Lines after the one containing "the U0 module's" are to be omitted; print exactly each line from the start of the records up to and including it.

========================================================================

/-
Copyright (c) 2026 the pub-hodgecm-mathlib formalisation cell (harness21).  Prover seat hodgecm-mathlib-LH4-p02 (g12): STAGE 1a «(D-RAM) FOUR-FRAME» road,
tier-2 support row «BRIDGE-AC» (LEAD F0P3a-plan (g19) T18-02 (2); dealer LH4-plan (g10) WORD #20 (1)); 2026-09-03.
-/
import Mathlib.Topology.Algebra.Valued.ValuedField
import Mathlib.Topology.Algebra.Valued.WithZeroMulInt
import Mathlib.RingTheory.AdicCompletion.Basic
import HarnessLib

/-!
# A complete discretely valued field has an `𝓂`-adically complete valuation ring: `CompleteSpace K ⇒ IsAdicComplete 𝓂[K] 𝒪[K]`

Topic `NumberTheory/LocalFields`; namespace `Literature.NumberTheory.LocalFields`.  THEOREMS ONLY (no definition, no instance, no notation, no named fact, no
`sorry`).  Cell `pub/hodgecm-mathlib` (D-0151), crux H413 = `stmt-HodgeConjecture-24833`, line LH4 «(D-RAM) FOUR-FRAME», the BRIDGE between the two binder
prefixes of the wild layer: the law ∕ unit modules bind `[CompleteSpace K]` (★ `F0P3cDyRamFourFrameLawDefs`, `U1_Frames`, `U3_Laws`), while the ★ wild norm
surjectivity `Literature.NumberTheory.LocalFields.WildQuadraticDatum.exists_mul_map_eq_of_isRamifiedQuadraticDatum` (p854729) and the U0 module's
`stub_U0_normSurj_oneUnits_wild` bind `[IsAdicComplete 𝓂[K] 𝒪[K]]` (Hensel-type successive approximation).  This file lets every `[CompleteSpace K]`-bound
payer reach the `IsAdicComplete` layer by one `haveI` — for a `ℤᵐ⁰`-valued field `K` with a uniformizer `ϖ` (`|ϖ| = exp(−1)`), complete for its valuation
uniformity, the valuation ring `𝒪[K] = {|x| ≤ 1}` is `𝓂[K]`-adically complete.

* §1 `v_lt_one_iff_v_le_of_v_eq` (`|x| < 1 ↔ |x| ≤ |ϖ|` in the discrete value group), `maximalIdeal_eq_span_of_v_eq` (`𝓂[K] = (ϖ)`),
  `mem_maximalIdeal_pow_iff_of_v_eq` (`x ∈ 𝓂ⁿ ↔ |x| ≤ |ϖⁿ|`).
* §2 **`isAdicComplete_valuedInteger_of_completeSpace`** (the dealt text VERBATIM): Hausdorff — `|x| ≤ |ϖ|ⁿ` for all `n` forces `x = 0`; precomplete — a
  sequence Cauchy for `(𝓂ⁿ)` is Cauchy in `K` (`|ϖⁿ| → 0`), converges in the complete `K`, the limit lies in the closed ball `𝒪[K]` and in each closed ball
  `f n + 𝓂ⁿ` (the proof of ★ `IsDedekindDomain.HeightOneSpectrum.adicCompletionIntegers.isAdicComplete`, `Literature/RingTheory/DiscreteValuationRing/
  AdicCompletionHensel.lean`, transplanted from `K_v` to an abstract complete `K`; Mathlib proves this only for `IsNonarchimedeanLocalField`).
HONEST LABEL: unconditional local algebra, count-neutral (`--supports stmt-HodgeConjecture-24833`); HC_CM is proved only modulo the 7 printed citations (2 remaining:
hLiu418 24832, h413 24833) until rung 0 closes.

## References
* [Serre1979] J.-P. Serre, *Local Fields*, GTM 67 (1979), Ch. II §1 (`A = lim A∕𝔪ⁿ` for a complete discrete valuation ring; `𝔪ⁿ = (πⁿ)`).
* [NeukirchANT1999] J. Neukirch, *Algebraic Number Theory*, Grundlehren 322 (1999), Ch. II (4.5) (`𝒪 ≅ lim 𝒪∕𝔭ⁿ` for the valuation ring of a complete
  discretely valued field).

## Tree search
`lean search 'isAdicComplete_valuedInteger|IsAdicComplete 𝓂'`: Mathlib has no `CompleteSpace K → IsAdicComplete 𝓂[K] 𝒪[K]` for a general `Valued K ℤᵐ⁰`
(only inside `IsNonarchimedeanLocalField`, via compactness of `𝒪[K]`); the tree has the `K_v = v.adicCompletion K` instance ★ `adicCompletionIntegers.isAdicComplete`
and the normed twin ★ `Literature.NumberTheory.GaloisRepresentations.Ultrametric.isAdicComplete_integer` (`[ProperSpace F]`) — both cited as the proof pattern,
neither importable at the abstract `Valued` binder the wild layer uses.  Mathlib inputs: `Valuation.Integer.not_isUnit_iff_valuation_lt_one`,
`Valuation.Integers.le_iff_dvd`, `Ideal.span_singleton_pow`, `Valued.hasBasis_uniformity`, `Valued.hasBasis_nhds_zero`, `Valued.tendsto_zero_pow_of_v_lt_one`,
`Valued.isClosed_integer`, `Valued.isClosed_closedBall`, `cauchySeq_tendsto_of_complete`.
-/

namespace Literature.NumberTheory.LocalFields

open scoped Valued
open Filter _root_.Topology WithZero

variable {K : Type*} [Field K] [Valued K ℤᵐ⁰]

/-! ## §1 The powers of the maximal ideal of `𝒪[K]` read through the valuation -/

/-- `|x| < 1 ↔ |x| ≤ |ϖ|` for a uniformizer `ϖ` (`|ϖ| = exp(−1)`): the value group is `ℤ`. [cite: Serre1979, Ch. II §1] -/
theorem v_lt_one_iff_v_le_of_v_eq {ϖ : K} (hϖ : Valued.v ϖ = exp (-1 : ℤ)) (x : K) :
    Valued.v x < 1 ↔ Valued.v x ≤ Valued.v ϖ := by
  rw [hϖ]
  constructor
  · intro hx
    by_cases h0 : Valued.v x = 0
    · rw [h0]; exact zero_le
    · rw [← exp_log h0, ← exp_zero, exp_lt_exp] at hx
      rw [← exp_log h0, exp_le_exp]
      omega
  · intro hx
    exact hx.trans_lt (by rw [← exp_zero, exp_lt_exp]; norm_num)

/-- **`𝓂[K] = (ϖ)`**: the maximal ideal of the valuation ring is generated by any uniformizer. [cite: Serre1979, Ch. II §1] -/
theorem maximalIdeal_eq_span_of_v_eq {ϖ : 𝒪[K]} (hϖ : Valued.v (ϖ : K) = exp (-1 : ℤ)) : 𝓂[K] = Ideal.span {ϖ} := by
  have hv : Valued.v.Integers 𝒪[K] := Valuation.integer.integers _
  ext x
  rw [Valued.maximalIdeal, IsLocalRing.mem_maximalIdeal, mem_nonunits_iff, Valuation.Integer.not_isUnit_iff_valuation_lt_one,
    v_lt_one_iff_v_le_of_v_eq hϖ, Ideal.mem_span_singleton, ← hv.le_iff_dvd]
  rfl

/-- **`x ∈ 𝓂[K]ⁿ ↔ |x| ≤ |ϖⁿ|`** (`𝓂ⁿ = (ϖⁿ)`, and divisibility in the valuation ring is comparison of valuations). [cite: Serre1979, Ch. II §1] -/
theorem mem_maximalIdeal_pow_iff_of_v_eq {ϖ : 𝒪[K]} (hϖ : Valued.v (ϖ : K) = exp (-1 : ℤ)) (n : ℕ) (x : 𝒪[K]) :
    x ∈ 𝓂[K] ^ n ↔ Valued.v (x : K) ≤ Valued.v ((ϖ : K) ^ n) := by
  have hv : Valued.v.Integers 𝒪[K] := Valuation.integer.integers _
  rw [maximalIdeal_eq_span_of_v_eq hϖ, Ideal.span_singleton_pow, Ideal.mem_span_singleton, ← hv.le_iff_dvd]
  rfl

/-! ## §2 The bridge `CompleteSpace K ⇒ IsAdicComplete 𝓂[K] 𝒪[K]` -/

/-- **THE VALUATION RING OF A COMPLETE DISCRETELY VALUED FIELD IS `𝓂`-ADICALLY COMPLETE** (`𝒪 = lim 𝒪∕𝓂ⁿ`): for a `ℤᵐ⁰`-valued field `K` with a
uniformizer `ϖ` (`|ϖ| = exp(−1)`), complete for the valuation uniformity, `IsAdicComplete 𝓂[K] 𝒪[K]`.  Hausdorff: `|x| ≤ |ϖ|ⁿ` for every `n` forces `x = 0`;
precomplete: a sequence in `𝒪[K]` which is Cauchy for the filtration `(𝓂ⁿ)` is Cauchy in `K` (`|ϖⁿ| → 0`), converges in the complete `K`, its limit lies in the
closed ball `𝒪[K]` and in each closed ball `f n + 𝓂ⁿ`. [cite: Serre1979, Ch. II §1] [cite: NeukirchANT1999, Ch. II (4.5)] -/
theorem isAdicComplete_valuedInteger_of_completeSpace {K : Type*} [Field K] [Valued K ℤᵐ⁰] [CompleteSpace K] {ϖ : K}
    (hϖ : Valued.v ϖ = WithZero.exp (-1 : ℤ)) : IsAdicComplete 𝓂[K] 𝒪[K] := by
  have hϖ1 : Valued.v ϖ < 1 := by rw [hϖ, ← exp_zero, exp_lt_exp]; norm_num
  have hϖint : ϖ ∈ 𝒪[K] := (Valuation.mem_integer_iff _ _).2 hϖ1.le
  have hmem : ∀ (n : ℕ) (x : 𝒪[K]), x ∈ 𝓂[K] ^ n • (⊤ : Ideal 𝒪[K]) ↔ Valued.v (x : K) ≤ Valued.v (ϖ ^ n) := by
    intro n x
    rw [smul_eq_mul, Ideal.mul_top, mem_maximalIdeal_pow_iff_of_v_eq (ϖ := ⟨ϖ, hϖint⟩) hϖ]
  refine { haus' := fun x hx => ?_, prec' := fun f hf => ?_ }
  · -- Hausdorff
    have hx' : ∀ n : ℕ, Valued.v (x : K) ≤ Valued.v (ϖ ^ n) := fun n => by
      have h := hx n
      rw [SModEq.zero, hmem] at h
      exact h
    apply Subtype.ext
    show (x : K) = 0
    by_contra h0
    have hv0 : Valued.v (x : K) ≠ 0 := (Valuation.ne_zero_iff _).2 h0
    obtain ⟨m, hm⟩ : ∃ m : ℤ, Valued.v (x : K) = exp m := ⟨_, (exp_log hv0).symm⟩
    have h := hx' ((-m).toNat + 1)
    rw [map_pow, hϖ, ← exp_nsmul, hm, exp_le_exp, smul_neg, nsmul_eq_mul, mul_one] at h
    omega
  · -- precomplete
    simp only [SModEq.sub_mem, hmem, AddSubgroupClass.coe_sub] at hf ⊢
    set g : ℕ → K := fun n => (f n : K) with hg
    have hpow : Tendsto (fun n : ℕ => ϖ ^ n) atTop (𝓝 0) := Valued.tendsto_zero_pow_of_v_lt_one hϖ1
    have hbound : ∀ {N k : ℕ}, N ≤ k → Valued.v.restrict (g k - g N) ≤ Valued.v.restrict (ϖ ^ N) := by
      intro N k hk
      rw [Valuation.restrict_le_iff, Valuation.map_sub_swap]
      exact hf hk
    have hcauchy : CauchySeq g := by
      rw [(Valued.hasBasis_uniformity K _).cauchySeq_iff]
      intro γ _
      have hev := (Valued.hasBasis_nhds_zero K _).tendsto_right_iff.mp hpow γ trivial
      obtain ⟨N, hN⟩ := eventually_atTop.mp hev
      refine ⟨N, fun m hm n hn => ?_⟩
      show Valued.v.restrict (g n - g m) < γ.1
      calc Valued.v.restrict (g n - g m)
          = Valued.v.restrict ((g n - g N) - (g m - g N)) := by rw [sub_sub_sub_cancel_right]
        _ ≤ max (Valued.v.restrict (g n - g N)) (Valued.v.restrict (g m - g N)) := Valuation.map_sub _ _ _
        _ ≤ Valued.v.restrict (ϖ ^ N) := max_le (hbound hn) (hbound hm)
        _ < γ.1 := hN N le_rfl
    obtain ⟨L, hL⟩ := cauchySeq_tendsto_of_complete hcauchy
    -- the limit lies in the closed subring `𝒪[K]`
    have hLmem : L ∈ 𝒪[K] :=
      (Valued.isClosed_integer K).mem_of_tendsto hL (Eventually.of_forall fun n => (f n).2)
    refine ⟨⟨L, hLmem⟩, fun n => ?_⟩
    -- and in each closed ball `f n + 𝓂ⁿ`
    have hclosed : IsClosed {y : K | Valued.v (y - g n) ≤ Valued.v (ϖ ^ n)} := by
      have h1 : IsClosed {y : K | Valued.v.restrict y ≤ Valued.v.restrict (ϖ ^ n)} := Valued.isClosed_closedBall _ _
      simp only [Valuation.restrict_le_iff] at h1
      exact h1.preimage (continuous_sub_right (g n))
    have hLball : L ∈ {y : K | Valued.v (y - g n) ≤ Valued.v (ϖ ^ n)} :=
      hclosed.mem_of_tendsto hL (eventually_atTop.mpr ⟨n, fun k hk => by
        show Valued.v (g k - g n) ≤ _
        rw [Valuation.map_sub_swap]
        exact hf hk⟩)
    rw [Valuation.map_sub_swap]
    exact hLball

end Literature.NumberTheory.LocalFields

========================================================================

Result -
/-
Copyright (c) 2026 the pub-hodgecm-mathlib formalisation cell (harness21).  Prover seat hodgecm-mathlib-LH4-p02 (g12): STAGE 1a «(D-RAM) FOUR-FRAME» road,
tier-2 support row «BRIDGE-AC» (LEAD F0P3a-plan (g19) T18-02 (2); dealer LH4-plan (g10) WORD #20 (1)); 2026-09-03.
-/
import Mathlib.Topology.Algebra.Valued.ValuedField
import Mathlib.Topology.Algebra.Valued.WithZeroMulInt
import Mathlib.RingTheory.AdicCompletion.Basic
import HarnessLib

/-!
# A complete discretely valued field has an `𝓂`-adically complete valuation ring: `CompleteSpace K ⇒ IsAdicComplete 𝓂[K] 𝒪[K]`

Topic `NumberTheory/LocalFields`; namespace `Literature.NumberTheory.LocalFields`.  THEOREMS ONLY (no definition, no instance, no notation, no named fact, no
`sorry`).  Cell `pub/hodgecm-mathlib` (D-0151), crux H413 = `stmt-HodgeConjecture-24833`, line LH4 «(D-RAM) FOUR-FRAME», the BRIDGE between the two binder
prefixes of the wild layer: the law ∕ unit modules bind `[CompleteSpace K]` (★ `F0P3cDyRamFourFrameLawDefs`, `U1_Frames`, `U3_Laws`), while the ★ wild norm
surjectivity `Literature.NumberTheory.LocalFields.WildQuadraticDatum.exists_mul_map_eq_of_isRamifiedQuadraticDatum` (p854729) and the U0 module's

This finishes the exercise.